>>>
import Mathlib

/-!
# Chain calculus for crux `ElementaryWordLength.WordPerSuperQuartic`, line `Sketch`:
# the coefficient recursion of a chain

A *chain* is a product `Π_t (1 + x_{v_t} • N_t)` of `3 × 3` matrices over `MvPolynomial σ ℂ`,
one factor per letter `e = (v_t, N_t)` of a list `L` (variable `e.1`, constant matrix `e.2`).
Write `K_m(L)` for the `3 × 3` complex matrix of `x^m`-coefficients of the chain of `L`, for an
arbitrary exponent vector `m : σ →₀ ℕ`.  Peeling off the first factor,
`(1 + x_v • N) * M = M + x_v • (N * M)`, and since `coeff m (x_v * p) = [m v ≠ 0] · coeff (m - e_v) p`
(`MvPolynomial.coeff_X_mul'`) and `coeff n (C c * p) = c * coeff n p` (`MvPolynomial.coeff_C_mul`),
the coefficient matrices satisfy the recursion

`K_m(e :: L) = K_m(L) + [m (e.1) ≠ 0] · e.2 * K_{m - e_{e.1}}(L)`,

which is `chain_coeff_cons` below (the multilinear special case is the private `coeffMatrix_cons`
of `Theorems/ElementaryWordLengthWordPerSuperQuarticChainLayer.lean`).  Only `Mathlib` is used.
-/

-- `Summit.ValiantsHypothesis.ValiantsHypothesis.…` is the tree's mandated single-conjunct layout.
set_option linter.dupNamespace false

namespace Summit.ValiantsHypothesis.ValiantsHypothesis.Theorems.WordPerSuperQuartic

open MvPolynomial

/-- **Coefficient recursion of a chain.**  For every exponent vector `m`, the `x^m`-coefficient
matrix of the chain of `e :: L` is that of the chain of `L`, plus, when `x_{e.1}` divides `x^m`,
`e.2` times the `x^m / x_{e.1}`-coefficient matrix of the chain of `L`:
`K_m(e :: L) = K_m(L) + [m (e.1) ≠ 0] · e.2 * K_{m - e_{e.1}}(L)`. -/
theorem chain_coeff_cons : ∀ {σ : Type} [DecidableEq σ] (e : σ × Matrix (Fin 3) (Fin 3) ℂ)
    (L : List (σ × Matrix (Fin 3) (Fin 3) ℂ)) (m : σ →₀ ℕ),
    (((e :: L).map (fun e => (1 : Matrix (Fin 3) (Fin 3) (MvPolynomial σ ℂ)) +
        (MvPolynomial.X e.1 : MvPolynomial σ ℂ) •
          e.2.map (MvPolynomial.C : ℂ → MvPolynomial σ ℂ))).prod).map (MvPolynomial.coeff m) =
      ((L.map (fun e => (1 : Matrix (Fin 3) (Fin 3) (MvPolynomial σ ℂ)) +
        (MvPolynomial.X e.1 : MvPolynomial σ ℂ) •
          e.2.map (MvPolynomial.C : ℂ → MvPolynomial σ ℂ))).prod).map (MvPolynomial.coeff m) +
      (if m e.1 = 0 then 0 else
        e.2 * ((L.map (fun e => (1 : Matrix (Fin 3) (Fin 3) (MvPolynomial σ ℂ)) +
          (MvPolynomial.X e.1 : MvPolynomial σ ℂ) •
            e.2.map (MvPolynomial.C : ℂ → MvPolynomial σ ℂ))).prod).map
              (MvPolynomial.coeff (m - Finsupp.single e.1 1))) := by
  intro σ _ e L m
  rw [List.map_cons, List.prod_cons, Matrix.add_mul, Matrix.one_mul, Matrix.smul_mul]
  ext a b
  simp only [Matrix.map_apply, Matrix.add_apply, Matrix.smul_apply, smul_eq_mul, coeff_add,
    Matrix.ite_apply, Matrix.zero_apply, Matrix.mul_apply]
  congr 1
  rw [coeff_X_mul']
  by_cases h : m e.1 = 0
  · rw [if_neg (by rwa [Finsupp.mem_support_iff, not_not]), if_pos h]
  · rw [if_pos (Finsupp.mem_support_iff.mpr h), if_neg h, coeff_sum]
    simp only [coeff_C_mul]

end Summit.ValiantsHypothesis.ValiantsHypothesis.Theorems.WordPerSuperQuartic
<<<
■ TASK DETAILS
The records above should be reproduced in full, exactly as they read.

■ RESULT
import Mathlib

/-!
# Chain calculus for crux `ElementaryWordLength.WordPerSuperQuartic`, line `Sketch`:
# the coefficient recursion of a chain

A *chain* is a product `Π_t (1 + x_{v_t} • N_t)` of `3 × 3` matrices over `MvPolynomial σ ℂ`,
one factor per letter `e = (v_t, N_t)` of a list `L` (variable `e.1`, constant matrix `e.2`).
Write `K_m(L)` for the `3 × 3` complex matrix of `x^m`-coefficients of the chain of `L`, for an
arbitrary exponent vector `m : σ →₀ ℕ`.  Peeling off the first factor,
`(1 + x_v • N) * M = M + x_v • (N * M)`, and since `coeff m (x_v * p) = [m v ≠ 0] · coeff (m - e_v) p`
(`MvPolynomial.coeff_X_mul'`) and `coeff n (C c * p) = c * coeff n p` (`MvPolynomial.coeff_C_mul`),
the coefficient matrices satisfy the recursion

`K_m(e :: L) = K_m(L) + [m (e.1) ≠ 0] · e.2 * K_{m - e_{e.1}}(L)`,

which is `chain_coeff_cons` below (the multilinear special case is the private `coeffMatrix_cons`
of `Theorems/ElementaryWordLengthWordPerSuperQuarticChainLayer.lean`).  Only `Mathlib` is used.
-/

-- `Summit.ValiantsHypothesis.ValiantsHypothesis.…` is the tree's mandated single-conjunct layout.
set_option linter.dupNamespace false

namespace Summit.ValiantsHypothesis.ValiantsHypothesis.Theorems.WordPerSuperQuartic

open MvPolynomial

/-- **Coefficient recursion of a chain.**  For every exponent vector `m`, the `x^m`-coefficient
matrix of the chain of `e :: L` is that of the chain of `L`, plus, when `x_{e.1}` divides `x^m`,
`e.2` times the `x^m / x_{e.1}`-coefficient matrix of the chain of `L`:
`K_m(e :: L) = K_m(L) + [m (e.1) ≠ 0] · e.2 * K_{m - e_{e.1}}(L)`. -/
theorem chain_coeff_cons : ∀ {σ : Type} [DecidableEq σ] (e : σ × Matrix (Fin 3) (Fin 3) ℂ)
    (L : List (σ × Matrix (Fin 3) (Fin 3) ℂ)) (m : σ →₀ ℕ),
    (((e :: L).map (fun e => (1 : Matrix (Fin 3) (Fin 3) (MvPolynomial σ ℂ)) +
        (MvPolynomial.X e.1 : MvPolynomial σ ℂ) •
          e.2.map (MvPolynomial.C : ℂ → MvPolynomial σ ℂ))).prod).map (MvPolynomial.coeff m) =
      ((L.map (fun e => (1 : Matrix (Fin 3) (Fin 3) (MvPolynomial σ ℂ)) +
        (MvPolynomial.X e.1 : MvPolynomial σ ℂ) •
          e.2.map (MvPolynomial.C : ℂ → MvPolynomial σ ℂ))).prod).map (MvPolynomial.coeff m) +
      (if m e.1 = 0 then 0 else
        e.2 * ((L.map (fun e => (1 : Matrix (Fin 3) (Fin 3) (MvPolynomial σ ℂ)) +
          (MvPolynomial.X e.1 : MvPolynomial σ ℂ) •
            e.2.map (MvPolynomial.C : ℂ → MvPolynomial σ ℂ))).prod).map
              (MvPolynomial.coeff (m - Finsupp.single e.1 1))) := by
  intro σ _ e L m
  rw [List.map_cons, List.prod_cons, Matrix.add_mul, Matrix.one_mul, Matrix.smul_mul]
  ext a b
  simp only [Matrix.map_apply, Matrix.add_apply, Matrix.smul_apply, smul_eq_mul, coeff_add,
    Matrix.ite_apply, Matrix.zero_apply, Matrix.mul_apply]
  congr 1
  rw [coeff_X_mul']
  by_cases h : m e.1 = 0
  · rw [if_neg (by rwa [Finsupp.mem_support_iff, not_not]), if_pos h]
  · rw [if_pos (Finsupp.mem_support_iff.mpr h), if_neg h, coeff_sum]
    simp only [coeff_C_mul]

end Summit.ValiantsHypothesis.ValiantsHypothesis.Theorems.WordPerSuperQuartic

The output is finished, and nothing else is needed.